_Problem description_
The required output is the exact run of lines below that opens at the line with "(N_L − N_V^Q(U)" and closes at the line with "(3.35) p.396, Sect.".

_Excerpted records_

/-!
# N15 = NE2, road (c) — PROGRAMME (PC) «[B9] Sect. C FOR THE LANDAU LETTER WITH PER-CUBE GAUGES (3.35) AS PRINTED», (PC-E′): THE PER-CUBE FACES ON BOTH GRIDS OF THE
# TWO-SPACING PAIRING BY TRANSPORT — Bałaban's operator `Δ_{R_U} + aQ*(U)Q(U) − D_U(I−R(U))D*_U` inverted with decay at the spacings `L^{−k}` AND `L^{−r}L^{−k}` under ONE
# constant block, and the entries 0 + `∇_U G′(U)` of (3.42) likewise (dag-n15-c g31, n15-c∕327)

Cell `pub-ymgap`, seat `pub-ymgap-dag-n15-c` (generation g31; R134 (a) seat, strategy s1 «first missing estimate»; HUMAN RULING D-0062; chair R424 venue).
`bears_on: R4∕N15 · K3⁸ SpineGivenEndpointR13SepCoPHV (stmt-QuantumFields-27366)`; filed `--kind proof --supports stmt-QuantumFields-27366 --as helper` — COUNT-NEUTRAL.
Four theorems, 0 `def`, 0 `sorry`; TRANSPORT ∕ bookkeeping over landed theorems, NO new estimate.  Imports BY NAME n15-c∕323 `…PerCubeGreenKnit335Kernel` (through it n15-c∕321
`exists_inverse_decay_of_reg335Cube`, 323 `exists_inverse_kernelDecay_of_reg335Cube` and the coarse bond objects `CvX`∕`CvNorm`∕`cvBlk`∕`cvNL`∕`cvNVq`∕`cvNVr`), n15-c∕278
`…PerCubeGreenJetBoth` (`hasMaj_cGreen_jet_of_reg335Box2`), n15-c∕260′ `…PerCubeGreenFineObjects` (`ScX'`, `ScNorm'`, `scShift'`), n15-c `…TwoSpacingGluingCurvedKnitCovariantLandauEtaDefect`
(the fine bond objects `CvX'`∕`cvNL'`∕`cvNVq'`∕`cvNVr'`∕`cvLandau'`) and n15-c `…CovariantAveragingTwoGrid` (`CovAvg.blockOf_kingPr`).  Nothing in the tree is modified, no landed
name re-declared.

WHY (HOME HANDOFF § g30 «FINE-TWIN CENSUS for (PC-E)» + «TRANSPORT IDEA»).  Every single-grid input of the two-spacing η-defect (PC-E) is needed on BOTH grids of the pairing —
the coarse torus `Tor (fine L^k (cvM))` and the fine torus `Tor (fine (L^r·L^k) (cvM))` (dag-n15-a's `kingPr L k r`, [King1986] p.664 «when x′ ∈ T_η′ we denote by x that point in
T_η for which x′ ∈ Bⁿ(x)») — and with the SAME constants.  The census of g30 priced the fine editions of the per-cube R-part chain (jets 268–278, closeness 289–298, Sop 299a–j,
Landau letter 300–315, knit 316–323) at ≈ 40 generated twin files.  THIS FILE replaces that by a transport: the coarse chain's index is free, `cvM d L mv k hL = 2L^{m+1}` does not
depend on `k` (definitionally), the carrier geometry `unitTorusGeo L k (cvM)` enters `B11SectG.HasMaj` only through its `Site` and `dist` fields (definitionally equal for all `k`),
and the fine objects (`ScX'`, `scShift'`, `CvX'`, `cvNL'`, `cvNVq'`, `cvNVr'`, `cvLandau'`) are BY CONSTRUCTION the coarse ones with the spacing `L^k` replaced by `L^r·L^k` over
n-generic primitives (`landauCov M n`, `qvCov M n`, `covLapM`, `cGreen M n`, `cgrad M n`, `knitG … n`, `chiCube M n`, `coverXi M n`, `blockOf n`, …).  So the coarse theorem AT INDEX
`r + k` IS the fine theorem at `(k, r)` after `L^{r+k} = L^r·L^k` (`pow_add`): in Lean, `delta`-unfold the k-indexed wrappers, `generalize_proofs` (the auto-generated proof constants
`NeZero (L^(r+k))`, `NeZero (fine (L^(r+k)) (cvM) μ)` are the only terms rigid in the exponent), `rw [pow_add]`, `exact` (defeq closes `cvM … (r+k)` vs `cvM … k` and the
geometry index).  Since the coarse constants are uniform in the index, BOTH grids come under ONE constant block — which is what a two-grid consumer needs and what two separate
existential statements could not give it; hence the `_twoGrid` conjunctions below (coarse conjunct = the landed theorem verbatim, fine conjunct = its transport, same witnesses).
RECIPE for any further fine edition (successors): ~15 tactic lines per theorem, pattern of §2–§4 (`delta` outer wrappers before inner ones; name the `generalize_proofs`
hypotheses and `revert` exactly those whose type mentions `L ^ (r + kk)`).

WHAT THIS FILE PROVES (kernel).
* §1 `cvBlk_comp_kingPrV` [folklore]: the two-grid files' fine bond block map `cvBlk ∘ kingPrV L k r` (n15-c∕324∕326) IS `blockOf (L^r·L^k)` (`CovAvg.blockOf_kingPr`), so the
  fine conjuncts below are stated in THAT block norm (`BlockNorm.ofBlocks (unitTorusGeo L k (cvM)) (liftBlk (cvBlk ∘ kingPrV L k r (cvM)) ι)`).
* §2 ★★★ `hasMaj_cGreen_jet_of_reg335Box2_twoGrid`: n15-c∕278 (entries 0 and `∇_U G′(U)` of (3.42) for `U` in the per-cube class on the two-collar boxes) on both grids, one
  block `δ, w₀, R₀, B₀, B₂, c_J`.
* §3 ★★★★ `exists_inverse_decay_of_reg335Cube_twoGrid`: n15-c∕321 (`Reg335Cube` on the locality boxes `□⁺_k`, `C∕ξ, C∕ξ² ≤ ε₀(e)`, `L^m ≥ w₂(e)` ⟹ a two-sided inverse of
  `Δ_{R_U} + (N_L − N_V^Q(U) − N_V^R(U))` with `HasMaj ≤ B e^{−(δ∕16)d}`) for the coarse field `U` on `ScX … k` AND for any fine field `U′` on `ScX' … k r` (spacing `L^{−r}L^{−k}`,
  fine objects `cvNL'`∕`cvNVq'`∕`cvNVr'`), SAME `δ, B, ε₀, w₂`, every `k ≥ 1`, every `r`.
* §4 ★★★ `exists_inverse_kernelDecay_of_reg335Cube_twoGrid`: n15-c∕323 (kernel currency `|G(δ_z)(x₂)| ≤ B e^{−(δ∕16)|B(x₂) − B(z)|_T}`) likewise, the fine blocks read through
  `kingPrV` (`B(π x′)`).

HONEST FRAMING ∕ LIMITS.  Transport only: the fine conjuncts are the landed coarse theorems at index `r + k`, re-typed on the fine carriers of the pairing; no analytic input;
the two grids' fields `U`, `U′` are INDEPENDENT here (no pairing relation, no η-defect — that is (PC-E) proper, whose pairing∕transport design is the planner's, HOME HANDOFF § g30);
MODEL carriers (the doubled-cube torus cover, one averaging level, unit weights, per-cube gauges from r06's `Reg335Cube`); [Balaban1985BackgroundPropagators] Thm 3.1∕3.3 pp.397–398,
(3.35) p.396, Sect. C pp.408–410 = SHAPES ∕ MECHANISM, nothing printed is asserted; [King1986] p.664 = the pairing convention only.  NE2⁺ NOT PRINTED, NOT proved; N15 of
record untouched (DISCHARGED AS CONSUMED, p687738); K3⁸ OPEN; counts of record UNMOVED (typed 28∕28 · discharged 8∕27); one finite 𝕋⁴ at fixed ε per index — NOT infinite
volume, NOT OS on ℝ⁴, NOT a mass gap, NOT Clay; R4 closes the conditional finite-𝕋⁴ rung `BalabanLadder.UV` only.  Restate-immune (no Theses import).
-/

noncomputable section
import Literature.Topology.Immersions.ProjectionFieldBundle
import Literature.Topology.FourManifolds.NormalRetraction
import HarnessLib

/-!
# The normal bundle of an immersion into Euclidean space as a projection-field bundle

Topic `Literature/Topology/Immersions`. For a `C^∞` immersion `f : M → ℝ^q` of an `n`-manifold
the **normal bundle** `ν_f`, `(ν_f)_x = (df(T_x M))ᗮ ⊆ ℝ^q`, is a rank-`(q - n)` sub-bundle of
the trivial bundle `M × ℝ^q`; in the tree's vocabulary (`ProjectionFieldBundle.lean`) it is the
smooth field of orthogonal projections `x ↦ 1 - P_x` complementary to the tangent projections
`P_x = Literature.Topology.FourManifolds.tangentProj` of `NormalRetraction.lean` (smooth by
`contMDiff_tangentProj`; Milnor–Stasheff, *Characteristic Classes* (1974), §3, Thm. 3.3 / p. 29:
the normal bundle of an immersion as the orthogonal complement of the tangent bundle in the
trivial bundle). This is the object on which the normal Euler class / normal framings of
immersions `M⁴ ↬ ℝ⁶` are read (Kirby, *The Topology of 4-Manifolds* (1989), Ch. VI).

* `ProjBundle.normalProj n f x` (`= 1 - tangentProj`), `ProjBundle.normal hk f hf himm : ProjBundle n q k M`
  (`k + n = q`);
* `ProjBundle.fibre_normal_eq`, `ProjBundle.mem_fibre_normal_iff` (`v ∈ ν_x ↔ v ⊥ df(T_x M)`),
  `ProjBundle.normalProj_mfderiv` (`(1 - P_x)(df_x ξ) = 0`).

Everything here is proved; no named facts are introduced.

## References

* J. Milnor, J. Stasheff, *Characteristic Classes* (1974), §3 (Thm. 3.3, normal bundle of an
  immersion p. 29). [MilnorStasheff1974]
* R. C. Kirby, *The Topology of 4-Manifolds*, LNM 1374 (1989), Ch. VI. [Kirby1989]
-/

open scoped Manifold ContDiff Topology RealInnerProductSpace
open Set Function Module

noncomputable section

namespace Literature.Topology.Immersions

/-- Local notation: `𝔼 n` is the model Euclidean space `EuclideanSpace ℝ (Fin n)`. -/
local notation "𝔼 " n:arg => EuclideanSpace ℝ (Fin n)

open Literature.Topology.FourManifolds (tangentPlane tangentProj normalSpace contMDiff_tangentProj
  finrank_normalSpace_add mfderiv_mem_tangentPlane)

namespace ProjBundle

variable {n q k : ℕ} {M : Type*} [TopologicalSpace M] [ChartedSpace (𝔼 n) M]

/-- The **normal projection** of `f` at `x`: the orthogonal projection of `ℝ^q` onto
`(df(T_x M))ᗮ`. [folklore] -/
def normalProj (n : ℕ) {M : Type*} [TopologicalSpace M] [ChartedSpace (𝔼 n) M] (f : M → 𝔼 q) (x : M) :
    𝔼 q →L[ℝ] 𝔼 q :=
  (normalSpace (𝓡 n) f x).starProjection

/-- `normalProj = 1 - tangentProj`. [folklore] -/
theorem normalProj_apply (f : M → 𝔼 q) (x : M) (v : 𝔼 q) :
    normalProj n f x v = v - tangentProj (𝓡 n) f x v :=
  Submodule.starProjection_orthogonal_val (K := tangentPlane (𝓡 n) f x) v

/-- `normalProj = 1 - tangentProj` as maps. [folklore] -/
theorem normalProj_eq (f : M → 𝔼 q) :
    normalProj n f = fun x => (1 : 𝔼 q →L[ℝ] 𝔼 q) - tangentProj (𝓡 n) f x := by
  funext x
  ext1 v
  exact normalProj_apply f x v

/-- **The normal bundle of an immersion `f : M → ℝ^q`** as a projection-field bundle of rank
`k = q - n`: `x ↦` the orthogonal projection onto `(df(T_x M))ᗮ`.
[cite: MilnorStasheff1974, §3 Thm. 3.3] -/
def normal [IsManifold (𝓡 n) ∞ M] (hk : k + n = q) (f : M → 𝔼 q)
    (hf : ContMDiff (𝓡 n) (𝓡 q) ∞ f)
    (himm : ∀ x, Injective (mfderiv (𝓡 n) (𝓡 q) f x)) : ProjBundle n q k M where
  proj := normalProj n f
  contMDiff_proj' := by
    rw [normalProj_eq]
    exact contMDiff_const.sub (contMDiff_tangentProj (I := 𝓡 n) hf himm)
  proj_proj x v := by
    show (normalSpace (𝓡 n) f x).starProjection ((normalSpace (𝓡 n) f x).starProjection v) =
      (normalSpace (𝓡 n) f x).starProjection v
    rw [Submodule.starProjection_eq_self_iff]
    exact Submodule.starProjection_apply_mem _ v
  inner_proj_comm x v w := Submodule.inner_starProjection_left_eq_right _ v w
  finrank_range x := by
    have h1 : LinearMap.range (normalProj n f x).toLinearMap = normalSpace (𝓡 n) f x :=
      Submodule.range_starProjection _
    rw [h1]
    have h2 := finrank_normalSpace_add (I := 𝓡 n) (e := f) (himm x)
    rw [finrank_euclideanSpace_fin, finrank_euclideanSpace_fin] at h2
    omega

/-- The projection field of the normal bundle is `normalProj`. [folklore] -/
theorem normal_proj [IsManifold (𝓡 n) ∞ M] (hk : k + n = q) {f : M → 𝔼 q}
    (hf : ContMDiff (𝓡 n) (𝓡 q) ∞ f) (himm : ∀ x, Injective (mfderiv (𝓡 n) (𝓡 q) f x)) :
    (normal hk f hf himm).proj = normalProj n f := rfl

/-- **The fibre of the normal bundle is the normal space** `(df(T_x M))ᗮ`. [folklore] -/
theorem fibre_normal_eq [IsManifold (𝓡 n) ∞ M] (hk : k + n = q) {f : M → 𝔼 q}
    (hf : ContMDiff (𝓡 n) (𝓡 q) ∞ f)
    (himm : ∀ x, Injective (mfderiv (𝓡 n) (𝓡 q) f x)) (x : M) :
    (normal hk f hf himm).fibre x = normalSpace (𝓡 n) f x :=
  Submodule.range_starProjection _

/-- Membership in the fibre of the normal bundle: orthogonality to the tangent plane.
[folklore] -/
theorem mem_fibre_normal_iff [IsManifold (𝓡 n) ∞ M] (hk : k + n = q) {f : M → 𝔼 q}
    (hf : ContMDiff (𝓡 n) (𝓡 q) ∞ f)
    (himm : ∀ x, Injective (mfderiv (𝓡 n) (𝓡 q) f x)) (x : M) (v : 𝔼 q) :
    v ∈ (normal hk f hf himm).fibre x ↔ ∀ u ∈ tangentPlane (𝓡 n) f x, ⟪u, v⟫ = 0 := by
  rw [fibre_normal_eq, Submodule.mem_orthogonal]

/-- **The normal projection kills tangent vectors**: `(1 - P_x)(df_x ξ) = 0`. [folklore] -/
theorem normalProj_mfderiv (f : M → 𝔼 q) (x : M) (ξ : 𝔼 n) :
    normalProj n f x (mfderiv (𝓡 n) (𝓡 q) f x ξ) = 0 :=
  Submodule.starProjection_orthogonal_apply_eq_zero (mfderiv_mem_tangentPlane (I := 𝓡 n) f x ξ)

end ProjBundle

end Literature.Topology.Immersions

_Exercise output_
  `Δ_{R_U} + (N_L − N_V^Q(U) − N_V^R(U))` with `HasMaj ≤ B e^{−(δ∕16)d}`) for the coarse field `U` on `ScX … k` AND for any fine field `U′` on `ScX' … k r` (spacing `L^{−r}L^{−k}`,
  fine objects `cvNL'`∕`cvNVq'`∕`cvNVr'`), SAME `δ, B, ε₀, w₂`, every `k ≥ 1`, every `r`.
* §4 ★★★ `exists_inverse_kernelDecay_of_reg335Cube_twoGrid`: n15-c∕323 (kernel currency `|G(δ_z)(x₂)| ≤ B e^{−(δ∕16)|B(x₂) − B(z)|_T}`) likewise, the fine blocks read through
  `kingPrV` (`B(π x′)`).

HONEST FRAMING ∕ LIMITS.  Transport only: the fine conjuncts are the landed coarse theorems at index `r + k`, re-typed on the fine carriers of the pairing; no analytic input;
the two grids' fields `U`, `U′` are INDEPENDENT here (no pairing relation, no η-defect — that is (PC-E) proper, whose pairing∕transport design is the planner's, HOME HANDOFF § g30);
MODEL carriers (the doubled-cube torus cover, one averaging level, unit weights, per-cube gauges from r06's `Reg335Cube`); [Balaban1985BackgroundPropagators] Thm 3.1∕3.3 pp.397–398,
(3.35) p.396, Sect. C pp.408–410 = SHAPES ∕ MECHANISM, nothing printed is asserted; [King1986] p.664 = the pairing convention only.  NE2⁺ NOT PRINTED, NOT proved; N15 of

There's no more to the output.